Two parameters can be adjusted for tuning how the LGC coroutines with the LVM:

setpause. This determines when the LGC is restarted after being paused.  The idea is that restart occurs after the heap used has grown by a tuneable percentage.  This might be appropriate to a VM-based memory model, but there is nothing to be gained for a RAM-constrained IoT application, as any pause will invariable increase both the peak heap consumption and the LGC latencies introduced in the steps immediately following resumption.  It makes a lot more sense to run the stepper continuously.  Rather that changing the fundamental algorithm, this is easiest realised by setting the default pause value to 100. With this setting the LGC will never pause and continuously interleave LVM execution and LGC collection steps.
setstepmul. This step multipler controls the finer grain interleaving of the LVM and LGC.  A global state field, GCdebt (the GC debt), accumulates the number of bytes allocated since the last adjustment by the LGC.  This debt saw-tooths between the LGC and LVM executions.  The stepping process subtracts from the debt (driving it negative) as it recovers memory, and it returns control to the LVM when sufficient debt margin has been achieved. The LVM memory allocator then adds to it as execution allocates memory resources. After the LVM executes any opcode that could allocate memory, it checks if the debt has flipped positive and if so it yields back to the LGC.  The threshold for 'end of step collection' is scaled by stepmul / 200, so setting the multiplier to 200 creates a unit scaling and this means that on average one step will recover at roughly double the overall rate of allocation.  Setting it to 300, say, will mean that the stepper will run more frequently and recover memory more aggressively; individual steps will be shorter, but the aggregate overhead of the LGC larger.  Dropping it to 150, say, will have the opposite effect and make the LGC a bit more sluggish, but the aggregate LGC execution overhead less.

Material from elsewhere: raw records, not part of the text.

import Mathlib
import Literature.Combinatorics.Optimization.MatchingJunta
import HarnessLib

/-!
# The symmetric pseudo-matching functional of `K_N` (`N` odd) — Potechin's "story" pseudo-expectation
# for the MOD 2 principle. Part A: definitions, the symmetry reduction, the outcome decomposition

Source: A. Potechin, *Sum of squares lower bounds from symmetry and a good story*, ITCS 2019,
LIPIcs 124, 61:1–61:20; arXiv:1711.11469 (held: `paper:arxiv-1711.11469`; page locators "p. n" below
are arXiv pages, "61:n" are LIPIcs pages) [Potechin2019].  Sibling of `Mod2SosDegree.lean`
(Grigoriev's Tseitin-route degree bound `Grigoriev2001_mod2Degree_holds`, which does not treat the
symmetric functional) and of `KnapsackSosDegree.lean` (the knapsack story).

## What is printed (verbatim up to notation)

* The MOD 2 equations (p. 3, 61:3): variables `x_{ij}` (`i < j`), "`x_{ij}² − x_{ij} = 0`" and
  "for all `i`, `Σ_{j ≠ i} x_{ij} − 1 = 0`"; infeasible for odd `n`.
* **Theorem 1.2** (p. 4, 61:4): "Degree `(n−1)/2` SOS fails to prove that the equations for the MOD 2
  principle are infeasible."  **Corollary 3.10** (p. 9, 61:9): "For all positive odd integers `n`,
  index degree `n` SOS fails to refute the equations for the MOD 2 principle."
* **Definition 2.14** (p. 6, 61:6): index degree `d` pseudo-expectation values = a linear `Ẽ` on
  polynomials of index degree `≤ d` with `Ẽ[1] = 1`, `Ẽ[f s_i] = 0` (`indexdeg f + indexdeg s_i ≤ d`),
  `Ẽ[g²] ≥ 0` (`indexdeg g ≤ d/2`); Remark 2.16: the last condition says the moment matrix
  `M_{pq} = Ẽ[pq]` on monomials of index degree `≤ d/2` is PSD.
* **Example 3.4** (p. 7, 61:7), the story values: "for all `E ⊆ {(i,j)}` …
  `Ẽ[∏_{(i,j) ∈ E} x_{ij}] = 1/∏_{j=1}^{|E|} (n − 2j + 1)` if `E` is a partial matching and
  `Ẽ[∏_{(i,j)∈E} x_{ij}] = 0` otherwise" — `storyValue` below (`moment N ℓ = ∏_{j<ℓ}(N−1−2j)⁻¹`).

A partial matching with `ℓ` edges has index degree `2ℓ`, and non-matching monomials pair to `0`
with everything, so Theorem 1.2 / Cor. 3.10 say: for odd `N` the moment matrix
`(Ẽ[x_{A∪B}])` on edge sets `A, B` with `≤ k` edges is PSD whenever `4k + 1 ≤ N` — the form
`storyForm N k` below is non-negative.  This is the hypothesis `hU`/`hUc` of the kernel theorem
`Summit.PneNP…ChebyshevTracialDesignPseudoMatchingTensor.sum_levelWeight_trace_nonpos_of_lowDegreeM_of_clique_forms`
(cell pnp-psdrank, stmt-PneNP-19878), for the cliques `K_t`, `K_{n−t}` of an odd cut.

## What this development proves, and a caveat on the printed proof

Parts A (this file), B (`…Honest.lean`), C (`…Interpolation.lean`) prove, with no named facts,
`storyForm N k δ ≥ 0` for odd `N` and **`6k ≤ N`** (index degree `≤ N/3`), which is the range the
printed argument supports: Potechin's proof (Thm 5.11, p. 12–13) decomposes `Ẽ[g²]` into squares of
polynomials `g_{Ij}` symmetric under `S_{[n]∖I}` (Thm 4.1, from Raymond–Saunderson–Singh–Thomas
Cor. 2.6) and conditions on the outcome inside `I` (Thm 5.12 (2)), which needs
`indexdeg_{[n]∖I}(g_{Ij}) ≤ (n − |I|)/2`; this is obtained from **Lemma 5.13** (p. 13: "all monomials
in `g_{Ij}` depend on all of the indices in `I`"), which is false as stated — `g = x_1 − (n−1)⁻¹Σ_{j≥2} x_j`,
`I = {1}` (the paper's own `φ_{F,(i)}`, Ex. 8.17, p. 22) satisfies its hypotheses and not its
conclusion — and numerically (exact arithmetic, `N = 9`, `I = {0,1,2,3}`, `φ = φ_{F,L}` of Def. 8.15 for
two labelled edges) the per-outcome identity `Pr(F)·Ẽ[φ² 1_F] = Ẽ[φ 1_F]²` behind Thm 5.12 (2) fails,
with `Ẽ[φ² 1_F] < 0` for some outcomes although `Ẽ[φ²] > 0`.  Without Lemma 5.13 the off-`I` index
degree of `g_{Ij}` is only `≤ indexdeg g`, and the argument closes exactly under the "fitting"
condition `|I| + t_A + t_B ≤ N` used below, i.e. for `6k ≤ N`.  The statement of Theorem 1.2 itself
(`4k + 1 ≤ N`) checks numerically for `N ≤ 11` (the `415 × 415` and `1046 × 1046` moment matrices at
`(N,k) = (9,2), (11,2)` are PSD; `(7,2)` is not) and is NOT contradicted here; it is simply not what the
printed proof establishes, so it is not vendored as a named fact (`-- TODO(general form)`: the tight
range `4k + 1 ≤ N` needs the representation theory of the perfect-matching scheme).  The consumer only
needs a linear range `k ≤ c₀ N`.  (Cell notes: pnp-psdrank `littype-FN2-1` g8.)

## Contents of Part A

* §1 `moment`, §2 `IsPartialMatching`, `storyValue`, §3 `EdgeSets`, `storyForm`;
* §4 `qform_nonneg_of_invariant` — an elementary replacement for Thm 4.1: for a symmetric kernel
  invariant under a permutation action, non-negativity on vectors fixed by point stabilisers implies
  non-negativity (a negative eigenvector averaged over the stabiliser of a point of its support stays a
  non-zero eigenvector); §5 the relabelling action `relabel`, `edgeSetsPerm`, the pointwise stabilisers
  `stab I`, `verts`; §6 `storyForm_nonneg_of_invariant` (it suffices to treat coefficient vectors
  invariant under `stab I`, `|I| ≤ 2k`);
* §7 `outcomeValue N I F C = Ẽ[x_C 1_F]` (`1_F` = indicator that the matching inside `I` is exactly
  `F`, expanded by inclusion–exclusion) and the partition of unity `Σ_{F ⊆ E(I)} Ẽ[x_C 1_F] = Ẽ[x_C]`
  (`sum_outcomeValue`) — the conditioning step of Thm 5.12 (2) / Def. 5.2.

## References

* A. Potechin, *Sum of squares lower bounds from symmetry and a good story*, ITCS 2019, LIPIcs 124,
  Thm 1.2, Def 2.14, Ex 3.4, Cor 3.10, Thm 4.1, Thm 5.11–5.12, Lemma 5.13, §6, App. 8. [Potechin2019]
* D. Grigoriev, *Linear lower bound on degrees of Positivstellensatz calculus proofs for the parity*,
  Theoret. Comput. Sci. 259 (2001) 613–622 (the original `Ω(n)` bound, via Tseitin). [Grigoriev2001TCS]
-/

noncomputable section

open Finset Matrix
open scoped BigOperators

namespace Literature.Computability.Complexity

namespace PseudoMatching

/-! ### §1 The story moments -/

/-- **The story pseudo-moments** `μ_m(ℓ) = ∏_{j<ℓ} (m − 1 − 2j)⁻¹ = 1/((m−1)(m−3)⋯(m−2ℓ+1))`:
Potechin's value of `Ẽ[∏_{(i,j) ∈ E} x_{ij}]` for a partial matching `E` with `|E| = ℓ` edges
("`= 1/∏_{j=1}^{|E|}(n − 2j + 1)`"); for even `m` it is the probability that a uniformly random
perfect matching of `K_m` contains `ℓ` prescribed disjoint edges.
[cite: Potechin2019, Example 3.4 (LIPIcs 124, 61:7)] -/
def moment (m ℓ : ℕ) : ℝ := ∏ j ∈ range ℓ, ((m : ℝ) - 1 - 2 * j)⁻¹

/-- `μ_m(0) = 1`. [cite: Potechin2019, Example 3.4 (61:7)] -/
@[simp] theorem moment_zero (m : ℕ) : moment m 0 = 1 := by simp [moment]

/-- `μ_m(ℓ+1) = μ_m(ℓ) · (m − 1 − 2ℓ)⁻¹`. [cite: Potechin2019, Example 3.4 (61:7)] -/
theorem moment_succ (m ℓ : ℕ) : moment m (ℓ + 1) = moment m ℓ * ((m : ℝ) - 1 - 2 * ℓ)⁻¹ := by
  rw [moment, moment, prod_range_succ]

/-- The moments are positive as long as `2ℓ ≤ m`. [cite: Potechin2019, §3.2 (61:9, "non-negative probability")] -/
theorem moment_pos {m ℓ : ℕ} (h : 2 * ℓ ≤ m) : 0 < moment m ℓ := by
  unfold moment
  refine prod_pos fun j hj => inv_pos.2 ?_
  have hj' := mem_range.1 hj
  have : (2 : ℝ) * j ≤ (m : ℝ) - 2 := by
    have : (2 * j + 2 : ℕ) ≤ m := by omega
    have := (Nat.cast_le (α := ℝ)).2 this
    push_cast at this
    linarith
  linarith

/-- `μ_m(ℓ) = (∏_{j<ℓ} (m − 1 − 2j))⁻¹` (the form in which the consumer states it). [cite: Potechin2019, Example 3.4 (61:7)] -/
theorem moment_eq_inv_prod (m ℓ : ℕ) :
    moment m ℓ = (∏ j ∈ range ℓ, ((m : ℝ) - 1 - 2 * j))⁻¹ := by
  rw [moment, prod_inv_distrib]

/-! ### §2 Partial matchings and the story value of a monomial -/

variable {N : ℕ}

/-- `G` is a **partial matching** of `K_N`: no loops and every vertex lies on at most one edge
of `G`. These index the non-zero story monomials. [cite: Potechin2019, Example 3.4 (61:7)] -/
def IsPartialMatching (G : Finset (Sym2 (Fin N))) : Prop :=
  (∀ e ∈ G, ¬ e.IsDiag) ∧ ∀ v : Fin N, (G.filter fun e => v ∈ e).card ≤ 1

/-- **The story value of the monomial `x_G = ∏_{e ∈ G} x_e`**:
`Ẽ[x_G] = μ_N(|G|)` if `G` is a partial matching and `0` otherwise.
[cite: Potechin2019, Example 3.4 (LIPIcs 124, 61:7)] -/
def storyValue (N : ℕ) (G : Finset (Sym2 (Fin N))) : ℝ :=
  by classical exact if IsPartialMatching G then moment N G.card else 0

/-- Non-matchings have story value `0` ("`Ẽ[x_E] = 0` otherwise"). [cite: Potechin2019, Example 3.4 (61:7)] -/
theorem storyValue_of_not {G : Finset (Sym2 (Fin N))} (h : ¬ IsPartialMatching G) :
    storyValue N G = 0 := by classical simp [storyValue, h]

/-- Partial matchings with `ℓ` edges have story value `μ_N(ℓ)`. [cite: Potechin2019, Example 3.4 (61:7)] -/
theorem storyValue_of {G : Finset (Sym2 (Fin N))} (h : IsPartialMatching G) :
    storyValue N G = moment N G.card := by classical simp [storyValue, h]

/-- `Ẽ[1] = 1` (the empty monomial). [cite: Potechin2019, Def. 2.14 (61:6)] -/
@[simp] theorem storyValue_empty (N : ℕ) : storyValue N (∅ : Finset (Sym2 (Fin N))) = 1 := by
  rw [storyValue_of ⟨by simp, by simp⟩, card_empty, moment_zero]

/-- Subsets of partial matchings are partial matchings. [cite: Potechin2019, Example 3.4 (61:7)] -/
theorem IsPartialMatching.subset {G H : Finset (Sym2 (Fin N))} (hH : IsPartialMatching H) (hGH : G ⊆ H) :
    IsPartialMatching G :=
  ⟨fun e he => hH.1 e (hGH he), fun v => (card_le_card (filter_subset_filter _ hGH)).trans (hH.2 v)⟩

/-! ### §3 The moment form ("`Ẽ[g²]`" on multilinear `g` of edge-degree `≤ k`) -/

/-- Coefficient index set: edge sets of `K_N` with at most `k` edges (the monomials of a
multilinear polynomial of degree `≤ k` in the edge variables).
[cite: Potechin2019, Remark 2.16 (61:6, the moment matrix)] -/
abbrev EdgeSets (N k : ℕ) : Type := {A : Finset (Sym2 (Fin N)) // A.card ≤ k}

/-- **The story moment form** `Ẽ[g²] = Σ_{A,B} δ_A δ_B Ẽ[x_{A ∪ B}]` of the multilinear polynomial
`g = Σ_A δ_A x_A` of edge-degree `≤ k` (multilinear reduction `x_A x_B = x_{A∪B}`, valid under `Ẽ`
since the story's `x_e` are `0/1`). Its non-negativity for all `δ` says that the moment matrix
`(Ẽ[x_{A∪B}])_{|A|,|B| ≤ k}` is positive semidefinite.
[cite: Potechin2019, Def. 2.14 and Remark 2.16 (61:6)] -/
def storyForm (N k : ℕ) (δ : EdgeSets N k → ℝ) : ℝ :=
  ∑ A, ∑ B, δ A * δ B * storyValue N (A.1 ∪ B.1)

As well as the automatic running of the LGC, the Lua collectgarbage() library function can be used to control the stepping process under application control, depending on its first parameter:

"collect": (default option) perform a full GC cycle.  As full GC can involve a material quantum of processing delay, I suggest that full GC steps should only be used with care, especially if the application has low latency goals (e.g. it uses gpio triggers). A good time to use full GC is at the end of one-time activities such as application initiation to flush out all of the now unreachable / dead values only used in initialisation. Another option is to do a full GC as the epilogue to any Lua callback; this will leave the heap clean for the next callback execution.
"step": performs a garbage-collection step.  Returns true if the step finished a complete GC cycle.  The optional n argument will force the step collector to perform as if nKb had been allocated by the LVM.  A good alternative strategy to using  a full GC epilogue to a callback, is to collectgarbage('step',4) say.  This has a cheaper cost and trims the heap for the next callback execution; this leaves a good debt so delaying the next automatic step. Note that executing a step automatically restarts the collector.
"stop" and "restart": stop / restart automatic execution of the garbage collector.  In general these should be avoided as stopping the LGC will quickly cause memory exhaustion if not restarted.  An example exception to this is when the application is doing some time-critical GPIO diddling; here, time critical code should be bracketted by a stop / restart or (step + stop) / step pair if the code is doing any operations that could trigger an automatic step (string creation, new array assignment, Lua function calls), though of course it is sensible to avoid these anyway during time critical code.
"setpause" and "setstepmul": as discussed above, leave to defaults or tweak once during application initialisation.
"count" and "isrunning"": returns the total (Kb) memory in use by Lua, and a boolean for whether the collector is running.  I am not sure how useful these are since node.heap() is more important and the LGC will always be running with the new default pause value.